[Stored data]

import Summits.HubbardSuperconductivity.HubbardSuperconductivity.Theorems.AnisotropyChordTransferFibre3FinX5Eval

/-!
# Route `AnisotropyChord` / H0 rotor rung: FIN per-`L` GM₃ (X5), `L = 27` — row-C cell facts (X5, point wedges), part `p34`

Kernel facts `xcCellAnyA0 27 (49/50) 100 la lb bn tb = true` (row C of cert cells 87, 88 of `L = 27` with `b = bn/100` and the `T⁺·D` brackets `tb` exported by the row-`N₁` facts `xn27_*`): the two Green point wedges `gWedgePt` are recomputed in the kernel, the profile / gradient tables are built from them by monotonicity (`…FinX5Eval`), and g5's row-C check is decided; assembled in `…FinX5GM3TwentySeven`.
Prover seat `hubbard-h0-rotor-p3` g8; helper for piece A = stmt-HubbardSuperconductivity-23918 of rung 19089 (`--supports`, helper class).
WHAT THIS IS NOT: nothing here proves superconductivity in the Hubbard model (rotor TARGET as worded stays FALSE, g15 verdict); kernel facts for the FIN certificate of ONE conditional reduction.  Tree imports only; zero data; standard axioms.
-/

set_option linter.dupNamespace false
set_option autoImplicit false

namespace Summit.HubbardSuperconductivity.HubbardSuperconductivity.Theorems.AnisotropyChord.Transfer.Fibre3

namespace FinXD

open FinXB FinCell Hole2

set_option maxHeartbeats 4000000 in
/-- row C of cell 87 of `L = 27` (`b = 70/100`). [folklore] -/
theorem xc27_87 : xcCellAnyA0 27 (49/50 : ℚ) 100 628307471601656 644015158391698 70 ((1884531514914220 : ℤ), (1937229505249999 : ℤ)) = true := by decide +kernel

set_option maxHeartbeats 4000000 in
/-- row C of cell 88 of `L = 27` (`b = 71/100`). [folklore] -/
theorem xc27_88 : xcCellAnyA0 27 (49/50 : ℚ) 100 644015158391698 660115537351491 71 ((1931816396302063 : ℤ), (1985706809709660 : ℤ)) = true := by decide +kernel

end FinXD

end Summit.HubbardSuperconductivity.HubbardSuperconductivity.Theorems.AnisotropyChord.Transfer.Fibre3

Exercise prompt
In the data above, find each line where the string "true" appears, then copy it.

Response to this exercise
Kernel facts `xcCellAnyA0 27 (49/50) 100 la lb bn tb = true` (row C of cert cells 87, 88 of `L = 27` with `b = bn/100` and the `T⁺·D` brackets `tb` exported by the row-`N₁` facts `xn27_*`): the two Green point wedges `gWedgePt` are recomputed in the kernel, the profile / gradient tables are built from them by monotonicity (`…FinX5Eval`), and g5's row-C check is decided; assembled in `…FinX5GM3TwentySeven`.
theorem xc27_87 : xcCellAnyA0 27 (49/50 : ℚ) 100 628307471601656 644015158391698 70 ((1884531514914220 : ℤ), (1937229505249999 : ℤ)) = true := by decide +kernel
theorem xc27_88 : xcCellAnyA0 27 (49/50 : ℚ) 100 644015158391698 660115537351491 71 ((1931816396302063 : ℤ), (1985706809709660 : ℤ)) = true := by decide +kernel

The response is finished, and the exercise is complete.